=== Work required ===
Provide a character-exact reproduction of the lines from the line with "AMS 48 (1942)" to the end of the entries.

Content starts

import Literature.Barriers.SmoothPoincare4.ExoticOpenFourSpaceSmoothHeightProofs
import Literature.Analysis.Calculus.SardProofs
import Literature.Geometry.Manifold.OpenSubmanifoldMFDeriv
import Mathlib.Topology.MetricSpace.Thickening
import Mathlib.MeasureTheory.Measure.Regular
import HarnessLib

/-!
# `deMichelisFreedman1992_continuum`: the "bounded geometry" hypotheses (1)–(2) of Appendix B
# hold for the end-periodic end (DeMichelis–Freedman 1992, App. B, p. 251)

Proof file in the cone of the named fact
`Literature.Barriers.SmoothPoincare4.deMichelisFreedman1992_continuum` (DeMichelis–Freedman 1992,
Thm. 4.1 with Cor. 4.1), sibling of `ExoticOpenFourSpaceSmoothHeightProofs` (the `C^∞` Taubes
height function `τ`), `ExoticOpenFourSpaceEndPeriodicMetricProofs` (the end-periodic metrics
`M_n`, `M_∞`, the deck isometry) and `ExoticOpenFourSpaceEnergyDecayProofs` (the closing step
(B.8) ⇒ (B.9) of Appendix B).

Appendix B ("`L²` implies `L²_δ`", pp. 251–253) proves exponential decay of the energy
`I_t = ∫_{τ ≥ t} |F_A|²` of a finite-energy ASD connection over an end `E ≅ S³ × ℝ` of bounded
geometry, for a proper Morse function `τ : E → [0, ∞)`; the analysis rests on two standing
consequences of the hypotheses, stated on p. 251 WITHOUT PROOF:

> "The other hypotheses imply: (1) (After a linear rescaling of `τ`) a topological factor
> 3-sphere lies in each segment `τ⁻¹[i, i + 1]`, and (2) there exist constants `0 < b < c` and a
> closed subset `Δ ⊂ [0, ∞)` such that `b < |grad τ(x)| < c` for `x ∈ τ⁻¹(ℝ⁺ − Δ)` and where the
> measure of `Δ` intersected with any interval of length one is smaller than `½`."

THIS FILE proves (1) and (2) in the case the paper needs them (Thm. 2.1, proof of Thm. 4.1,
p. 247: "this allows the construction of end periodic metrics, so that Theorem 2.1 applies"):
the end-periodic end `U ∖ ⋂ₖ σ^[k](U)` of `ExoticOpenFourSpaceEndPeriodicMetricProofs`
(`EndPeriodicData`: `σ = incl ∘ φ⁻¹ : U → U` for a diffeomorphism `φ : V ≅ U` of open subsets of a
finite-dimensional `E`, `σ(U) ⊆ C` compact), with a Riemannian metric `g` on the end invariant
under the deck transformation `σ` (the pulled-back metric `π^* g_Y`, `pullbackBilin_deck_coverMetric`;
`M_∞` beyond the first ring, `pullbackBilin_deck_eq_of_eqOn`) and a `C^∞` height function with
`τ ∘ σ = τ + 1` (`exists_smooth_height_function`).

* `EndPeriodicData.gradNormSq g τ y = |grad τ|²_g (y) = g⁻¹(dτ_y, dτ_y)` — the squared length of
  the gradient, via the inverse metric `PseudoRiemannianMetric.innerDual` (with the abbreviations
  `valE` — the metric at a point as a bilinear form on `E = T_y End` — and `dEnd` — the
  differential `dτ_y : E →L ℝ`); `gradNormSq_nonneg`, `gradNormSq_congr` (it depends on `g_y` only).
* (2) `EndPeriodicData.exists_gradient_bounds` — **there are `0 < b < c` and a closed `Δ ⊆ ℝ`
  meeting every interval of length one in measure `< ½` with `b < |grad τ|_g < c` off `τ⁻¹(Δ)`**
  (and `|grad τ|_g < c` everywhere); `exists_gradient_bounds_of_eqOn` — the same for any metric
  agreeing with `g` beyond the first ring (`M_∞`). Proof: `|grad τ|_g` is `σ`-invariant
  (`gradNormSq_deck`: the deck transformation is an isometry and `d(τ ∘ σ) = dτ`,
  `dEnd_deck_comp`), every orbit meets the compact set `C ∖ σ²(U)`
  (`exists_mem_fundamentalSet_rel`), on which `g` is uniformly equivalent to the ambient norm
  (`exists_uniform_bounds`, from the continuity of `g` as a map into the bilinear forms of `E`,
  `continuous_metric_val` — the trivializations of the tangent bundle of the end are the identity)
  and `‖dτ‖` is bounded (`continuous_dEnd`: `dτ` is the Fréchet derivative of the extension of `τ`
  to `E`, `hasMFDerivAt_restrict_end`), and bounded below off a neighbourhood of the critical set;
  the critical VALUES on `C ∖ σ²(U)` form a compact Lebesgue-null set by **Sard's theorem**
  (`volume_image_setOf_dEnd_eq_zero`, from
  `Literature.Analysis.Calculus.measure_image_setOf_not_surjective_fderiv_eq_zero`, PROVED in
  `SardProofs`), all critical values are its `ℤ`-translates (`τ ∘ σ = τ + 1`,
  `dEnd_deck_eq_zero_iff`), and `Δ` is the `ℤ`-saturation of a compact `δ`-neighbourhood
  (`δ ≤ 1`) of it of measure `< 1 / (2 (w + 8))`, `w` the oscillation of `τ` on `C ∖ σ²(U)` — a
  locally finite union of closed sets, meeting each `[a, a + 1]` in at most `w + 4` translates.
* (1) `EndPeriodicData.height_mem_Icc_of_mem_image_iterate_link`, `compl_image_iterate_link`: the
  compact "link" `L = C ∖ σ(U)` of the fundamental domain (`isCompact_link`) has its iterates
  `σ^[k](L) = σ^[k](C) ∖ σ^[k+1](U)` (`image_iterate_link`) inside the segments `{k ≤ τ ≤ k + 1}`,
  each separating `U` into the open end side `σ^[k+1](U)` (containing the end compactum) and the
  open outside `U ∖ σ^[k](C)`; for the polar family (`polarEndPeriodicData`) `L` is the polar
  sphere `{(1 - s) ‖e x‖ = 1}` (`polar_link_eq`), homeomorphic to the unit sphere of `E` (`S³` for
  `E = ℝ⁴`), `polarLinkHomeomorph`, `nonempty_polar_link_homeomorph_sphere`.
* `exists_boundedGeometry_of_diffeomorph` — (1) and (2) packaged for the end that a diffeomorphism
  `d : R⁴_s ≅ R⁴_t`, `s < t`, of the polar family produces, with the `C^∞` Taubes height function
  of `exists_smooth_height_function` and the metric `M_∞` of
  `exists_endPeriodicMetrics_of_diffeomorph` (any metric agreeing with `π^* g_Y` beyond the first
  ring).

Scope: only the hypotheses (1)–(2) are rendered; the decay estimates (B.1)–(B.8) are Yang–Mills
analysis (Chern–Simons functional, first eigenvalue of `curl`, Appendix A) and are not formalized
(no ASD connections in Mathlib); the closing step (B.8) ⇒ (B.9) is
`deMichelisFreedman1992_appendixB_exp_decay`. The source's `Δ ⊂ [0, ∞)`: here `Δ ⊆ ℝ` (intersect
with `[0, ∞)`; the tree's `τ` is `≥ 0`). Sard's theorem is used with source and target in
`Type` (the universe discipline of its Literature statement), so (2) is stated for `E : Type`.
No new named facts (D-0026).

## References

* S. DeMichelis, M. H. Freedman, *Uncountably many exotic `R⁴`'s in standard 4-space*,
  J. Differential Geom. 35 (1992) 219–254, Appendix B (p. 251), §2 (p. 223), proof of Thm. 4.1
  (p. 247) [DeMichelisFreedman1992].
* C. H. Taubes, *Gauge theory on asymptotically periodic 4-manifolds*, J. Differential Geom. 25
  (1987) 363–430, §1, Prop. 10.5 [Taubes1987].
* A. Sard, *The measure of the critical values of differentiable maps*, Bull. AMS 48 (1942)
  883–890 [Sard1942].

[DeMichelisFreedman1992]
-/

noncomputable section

Content ends

=== Output ===
* A. Sard, *The measure of the critical values of differentiable maps*, Bull. AMS 48 (1942)
  883–890 [Sard1942].

[DeMichelisFreedman1992]
-/

noncomputable section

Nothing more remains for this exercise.